----- Data excerpts -----
import Literature.NumberTheory.EllipticCurves.CyclotomicZpExtension
import Literature.NumberTheory.EllipticCurves.ZpExtensionUnitTwistProofs
import Literature.NumberTheory.GaloisRepresentations.CyclotomicLevels
import HarnessLib

/-!
# The cyclotomic `ℤ_p`-extension of `ℚ`, `p` odd: the `n`-th layer `ℚ_n` lies inside `ℚ(μ_{p^{n+1}})`,
# i.e. `Gal(ℚ̄/ℚ(μ_{p^{n+1}})) ≤ Gal(ℚ̄/ℚ_n)` — for the normalised `κ_cyc = ℓ ∘ χ_p` and for EVERY
# cyclotomic `κ : ZpExtension ℚ p` (proofs; no new definitions, no named facts)

Topic `NumberTheory/EllipticCurves` (next to `CyclotomicZpExtension.lean`, whose objects it is about).
Seat `bsd-potss-rkm` (prover, cell `bsd-potss`, item stmt-BirchSwinnertonDyer-19196): this is the
first lemma of the BRIDGE between the two level systems of the tree — the Euler-system levels
`(cyclotomicLevelsRat p S).level k r = Gal(ℚ̄/ℚ(μ_{p^k}·∏ℓ))` of `GaloisRepresentations.CyclotomicLevels`
(on which `Kato2004.ZetaBody` families live) and the `ℤ_p`-tower layers `κ.layerSubgroup n =
Gal(ℚ̄/ℚ_n)` of `ZpExtension` (on which `Kato2004.IwasawaH1Data`, `SelmerDualData`, … are pinned):
a class on the level `ℚ(μ_{p^{n+1}})` can be CORESTRICTED to the layer `ℚ_n` because
`Gal(ℚ̄/ℚ(μ_{p^{n+1}})) ≤ Gal(ℚ̄/ℚ_n)`, which is what this file proves.

## Statements

* `CyclotomicZp.pow_dvd_ell_of_norm_sub_one_le` — for `p` odd and a unit `u ≡ 1 (mod p^{n+1})`,
  `p^n ∣ ℓ(u)` for the normalised logarithm `ℓ` of `CyclotomicZpExtension.lean` (`γ_cyc^{t·ℓ(u)} = u^t`,
  `t = p − 1`): from `‖γ_cyc^y − 1‖ = ‖y‖·‖p‖` (`PadicOneUnits.norm_oneAddPow_sub_one`, Serre, *Cours
  d'arithmétique* II.3.2) and `‖u^t − 1‖ ≤ ‖u − 1‖`.
* `CyclotomicZp.rootsOfUnityFixer_le_layerSubgroup_zpExtension` —
  `rootsOfUnityFixer ℚ (p^(n+1)) ≤ (zpExtension p).layerSubgroup n`: an automorphism fixing a
  primitive `p^{n+1}`-th root of unity has `χ_p(σ) ≡ 1 (mod p^{n+1})` (Mathlib's
  `cyclotomicCharacter.spec` through `GaloisRep.cyclotomicCharacter_spec` and `IsPrimitiveRoot.pow_inj`),
  hence `κ_cyc(σ) = ℓ(χ_p σ) ∈ p^n ℤ_p`.
* `ZpExtension.IsCyclotomic.rootsOfUnityFixer_le_layerSubgroup` — the same for EVERY cyclotomic
  `κ` (`κ = κ_cyc.unitTwist u` by `IsCyclotomic.exists_eq_unitTwist_holds`; `layerSubgroup_unitTwist`).
* `ZpExtension.IsCyclotomic.cyclotomicLevelsRat_level_succ_le_layerSubgroup` — the Euler-system
  phrasing: `(cyclotomicLevelsRat p S).level (n+1) ∅ ≤ κ.layerSubgroup n`.

Only `p` odd is treated (for `p = 2`, `γ_cyc = 5` and the layer `ℚ_n` sits in `ℚ(μ_{2^{n+2}})`;
`-- TODO(general form)`). The converse direction (`Gal(ℚ̄/ℚ_n) ⊓ Gal(ℚ̄/ℚ(μ_p)) ≤ Gal(ℚ̄/ℚ(μ_{p^{n+1}}))`,
i.e. `ℚ(μ_{p^{n+1}}) = ℚ_n(μ_p)`) is not needed for corestriction and is not proved here.

References: L. C. Washington, *Introduction to Cyclotomic Fields*, 2nd ed. (1997), §13.1
(`ℚ_∞ ⊂ ℚ(μ_{p^∞})`, `ℚ_n ⊂ ℚ(ζ_{p^{n+1}})` the fixed field of `Δ ≅ (ℤ/p)ˣ`) [Washington1997];
J.-P. Serre, *A Course in Arithmetic*, Ch. II §3.2 Prop. 8 (structure of `1 + pℤ_p`) [Serre1973];
tree: `CyclotomicZpExtension.lean` (`ell`, `cycPow`, `zpExtension`, `norm_sub_one_le_of_toZModPow_eq_one`),
`ZpExtensionUnitTwistProofs.lean` (`IsCyclotomic.exists_eq_unitTwist_holds`), `CyclotomicLevels.lean`
(`rootsOfUnityFixer`, `cyclotomicLevelsRat_level`), `GaloisRep.lean` (`GaloisRep.cyclotomicCharacter_spec`).
-/

noncomputable section

open scoped NumberField
open Field
open Literature.NumberTheory.GaloisRepresentations
open Literature.NumberTheory.EllipticCurves Literature.NumberTheory.EllipticCurves.PadicOneUnits

namespace Literature.NumberTheory.EllipticCurves.CyclotomicZp

variable (p : ℕ) [Fact p.Prime]

omit [Fact p.Prime] in
/-- For odd `p` the cyclotomic exponent is `1` (`γ_cyc = 1 + p`) (local copy; cf.
`Kato2004.TeichmullerBranchIndex`, not imported to keep this file light). [folklore] -/
private theorem cyclotomicExponent_of_ne_two (hp : p ≠ 2) : cyclotomicExponent p = 1 := if_neg hp

/-- For odd `p` the torsion order `#μ(ℤ_p)` is `p − 1` (local copy of
`Kato2004.torsionOrder_of_ne_two`, whose module is not imported to keep this file light). [folklore] -/
private theorem torsionOrder_of_ne_two (hp : p ≠ 2) : torsionOrder p = p - 1 := by
  rw [torsionOrder, cyclotomicExponent_of_ne_two p hp, pow_one, Nat.totient_prime (Fact.out : p.Prime)]

/-- `p − 1` is a unit of `ℤ_p` (local copy; cf. `Kato2004.SemilocalDecompositionProofs`). [folklore] -/
private theorem isUnit_natCast_sub_one : IsUnit ((p - 1 : ℕ) : ℤ_[p]) := by
  have hp := (Fact.out : p.Prime)
  rw [PadicInt.isUnit_iff]
  refine le_antisymm (PadicInt.norm_le_one _) (not_lt.mp fun hlt => ?_)
  rw [← Int.cast_natCast, PadicInt.norm_int_lt_one_iff_dvd, Int.natCast_dvd_natCast] at hlt
  have h0 : p - 1 = 0 := Nat.eq_zero_of_dvd_of_lt hlt (Nat.sub_lt hp.pos Nat.one_pos)
  have := hp.two_le
  omega

/-- **`p^n ∣ ℓ(u)` for `u ≡ 1 (mod p^{n+1})`, `p` odd.**  With `t = p − 1` and `γ_cyc = 1 + p`:
`γ_cyc^{t ℓ(u)} = u^t ≡ 1 (mod p^{n+1})` and `‖γ_cyc^y − 1‖ = ‖y‖·‖p‖` (Serre, *Cours
d'arithmétique* II.3.2) give `‖t ℓ(u)‖ ≤ ‖p^n‖`, and `t` is a unit — i.e. `log_p(1 + p^{n+1}ℤ_p) = p^{n+1}ℤ_p = p^n · log_p(γ_cyc)ℤ_p`
for odd `p`. [cite: Serre1973, Ch. II §3.2 Prop. 8] -/
theorem pow_dvd_ell_of_norm_sub_one_le (hp : p ≠ 2) (u : ℤ_[p]ˣ) (n : ℕ)
    (hu : ‖(u : ℤ_[p]) - 1‖ ≤ ‖(p : ℤ_[p]) ^ (n + 1)‖) : (p : ℤ_[p]) ^ n ∣ ell p u := by
  have hprime := (Fact.out : p.Prime)
  set y : ℤ_[p] := torsionOrder p * ell p u with hy
  -- `γ_cyc^y = u^t`
  have h1 : cycPow p y = (u : ℤ_[p]) ^ torsionOrder p := cycPow_torsionOrder_mul_ell p u
  -- `‖γ_cyc^y − 1‖ = ‖y‖ · ‖p‖`
  have he : cyclotomicExponent p - 1 + 3 ≤ p * (cyclotomicExponent p - 1 + 1) := by
    rw [cyclotomicExponent_of_ne_two p hp]
    have := hprime.two_le
    omega
  have h2 : ‖cycPow p y - 1‖ = ‖y‖ * ‖(p : ℤ_[p]) ^ (cyclotomicExponent p - 1 + 1)‖ :=
    norm_oneAddPow_sub_one (p := p) (cyclotomicExponent p - 1) he y
  rw [cyclotomicExponent_of_ne_two p hp, Nat.sub_self, zero_add, pow_one] at h2
  -- `‖u^t − 1‖ ≤ ‖u − 1‖`
  have h3 : ‖(u : ℤ_[p]) ^ torsionOrder p - 1‖ ≤ ‖(u : ℤ_[p]) - 1‖ := by
    have hdvd : (u : ℤ_[p]) - 1 ∣ (u : ℤ_[p]) ^ torsionOrder p - 1 := by
      simpa using sub_dvd_pow_sub_pow (u : ℤ_[p]) 1 (torsionOrder p)
    exact norm_le_of_dvd hdvd
  -- so `‖y‖ · ‖p‖ ≤ ‖p‖^(n+1)`, i.e. `‖y‖ ≤ ‖p^n‖`
  have hp0 : (0 : ℝ) < ‖(p : ℤ_[p])‖ := norm_pos_iff.mpr (by exact_mod_cast hprime.ne_zero)
  have h4 : ‖y‖ * ‖(p : ℤ_[p])‖ ≤ ‖(p : ℤ_[p])‖ ^ n * ‖(p : ℤ_[p])‖ := by
    rw [← pow_succ, ← norm_pow, ← h2, h1]
    exact h3.trans hu
  have h5 : ‖y‖ ≤ ‖(p : ℤ_[p]) ^ n‖ := by
    rw [norm_pow]
    exact le_of_mul_le_mul_right h4 hp0
  have h6 : (p : ℤ_[p]) ^ n ∣ y :=
    dvd_of_norm_le (pow_ne_zero _ (by exact_mod_cast hprime.ne_zero)) h5
  -- remove the unit `t = p − 1`
  rw [hy, torsionOrder_of_ne_two p hp] at h6
  exact (isUnit_natCast_sub_one p).dvd_mul_left.mp h6

/-- **`Gal(ℚ̄/ℚ(μ_{p^{n+1}})) ≤ Gal(ℚ̄/ℚ_n)` for the normalised cyclotomic `ℤ_p`-extension
`κ_cyc = ℓ ∘ χ_p` of `ℚ`, `p` odd**: an automorphism fixing the `p^{n+1}`-th roots of unity has
`χ_p(σ) ≡ 1 (mod p^{n+1})`, hence `κ_cyc(σ) = ℓ(χ_p σ) ∈ p^n ℤ_p`. (Washington, *Introduction to
Cyclotomic Fields* §13.1: `ℚ_n ⊂ ℚ(ζ_{p^{n+1}})` is the fixed field of `Δ ≅ (ℤ/p)ˣ`.)
[cite: Washington1997, §13.1] -/
theorem rootsOfUnityFixer_le_layerSubgroup_zpExtension (hp : p ≠ 2) (n : ℕ) :
    rootsOfUnityFixer ℚ (p ^ (n + 1)) ≤ (zpExtension p).layerSubgroup n := by
  intro σ hσ
  have hprime := (Fact.out : p.Prime)
  rw [ZpExtension.mem_layerSubgroup, zpExtension_apply, toAdd_ofAdd]
  refine pow_dvd_ell_of_norm_sub_one_le p hp _ n (norm_sub_one_le_of_toZModPow_eq_one p ?_)
  -- `χ_p(σ) ≡ 1 (mod p^{n+1})` from `σ ζ = ζ` for a primitive `p^{n+1}`-th root of unity `ζ`
  haveI : NeZero (p ^ (n + 1)) := ⟨pow_ne_zero _ hprime.ne_zero⟩
  obtain ⟨ζ, hζ⟩ := HasEnoughRootsOfUnity.exists_primitiveRoot (AlgebraicClosure ℚ) (p ^ (n + 1))
  have hfix : σ • ζ = ζ := hσ ζ hζ.pow_eq_one
  have hspec := GaloisRep.cyclotomicCharacter_spec ℚ p (k := n + 1) σ ζ hζ.pow_eq_one
  rw [hfix] at hspec
  -- `ζ^1 = ζ^v` with `v = (χ_p σ mod p^{n+1}).val < p^{n+1}`, so `v = 1`
  set x := (GaloisRep.cyclotomicCharacter ℚ p σ).val.toZModPow (n + 1) with hx
  have hlt : 1 < p ^ (n + 1) := Nat.one_lt_pow (Nat.succ_ne_zero n) hprime.one_lt
  have hv1 : 1 = x.val := by
    refine hζ.pow_inj hlt (ZMod.val_lt _) ?_
    rw [pow_one]
    exact hspec
  haveI : Fact (1 < p ^ (n + 1)) := ⟨hlt⟩
  apply ZMod.val_injective
  rw [ZMod.val_one, ← hv1]

end Literature.NumberTheory.EllipticCurves.CyclotomicZp

namespace Literature.NumberTheory.EllipticCurves.ZpExtension

variable {p : ℕ} [Fact p.Prime]

/-- **`Gal(ℚ̄/ℚ(μ_{p^{n+1}})) ≤ Gal(ℚ̄/ℚ_n)` for EVERY cyclotomic `ℤ_p`-extension `κ` of `ℚ`, `p`
odd** (`κ` is a unit twist of `κ_cyc`, and unit twists do not move the layers): `ℚ_n`, the unique
subfield of `ℚ_∞` of degree `p^n`, lies in `ℚ(ζ_{p^{n+1}})`. [cite: Washington1997, §13.1] -/
theorem IsCyclotomic.rootsOfUnityFixer_le_layerSubgroup {κ : ZpExtension ℚ p}
    (hκ : κ.IsCyclotomic) (hp : p ≠ 2) (n : ℕ) :
    rootsOfUnityFixer ℚ (p ^ (n + 1)) ≤ κ.layerSubgroup n := by
  obtain ⟨u, rfl⟩ := IsCyclotomic.exists_eq_unitTwist_holds
    (CyclotomicZp.isCyclotomic_zpExtension p) hκ
  rw [layerSubgroup_unitTwist]
  exact CyclotomicZp.rootsOfUnityFixer_le_layerSubgroup_zpExtension p hp n

/-- The same inclusion in the language of the tree's Euler-system levels: the `p`-power level
`(cyclotomicLevelsRat p S).level (n+1) ∅ = Gal(ℚ̄/ℚ(μ_{p^{n+1}}))` is contained in the layer
subgroup `Gal(ℚ̄/ℚ_n)` of every cyclotomic `κ` (`p` odd) — so a class on the level
`ℚ(μ_{p^{n+1}})` CORESTRICTS to the layer `ℚ_n` of the `ℤ_p`-tower. [cite: Washington1997, §13.1] -/
theorem IsCyclotomic.cyclotomicLevelsRat_level_succ_le_layerSubgroup {κ : ZpExtension ℚ p}
    (hκ : κ.IsCyclotomic) (hp : p ≠ 2) (S : Set (IsDedekindDomain.HeightOneSpectrum (𝓞 ℚ)))
    (n : ℕ) :
    (cyclotomicLevelsRat p S).level (n + 1) ∅ ≤ κ.layerSubgroup n :=
  le_trans (by rw [cyclotomicLevelsRat_level]; exact inf_le_left)
    (hκ.rootsOfUnityFixer_le_layerSubgroup hp n)

-- TODO(general form): `p = 2` (`ℚ_n ⊂ ℚ(μ_{2^{n+2}})`), a general number field `K` in place of `ℚ`
-- (`K_n ⊂ K(μ_{p^{n+c}})` with the shift `c` determined by `μ_{p^∞}(K)`), and the converse inclusion.

end Literature.NumberTheory.EllipticCurves.ZpExtension

end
-----
▶ [Try it]: The answer must be every line of the data that holds the word "class".

▶ [Written response]:
a class on the level `ℚ(μ_{p^{n+1}})` can be CORESTRICTED to the layer `ℚ_n` because
subgroup `Gal(ℚ̄/ℚ_n)` of every cyclotomic `κ` (`p` odd) — so a class on the level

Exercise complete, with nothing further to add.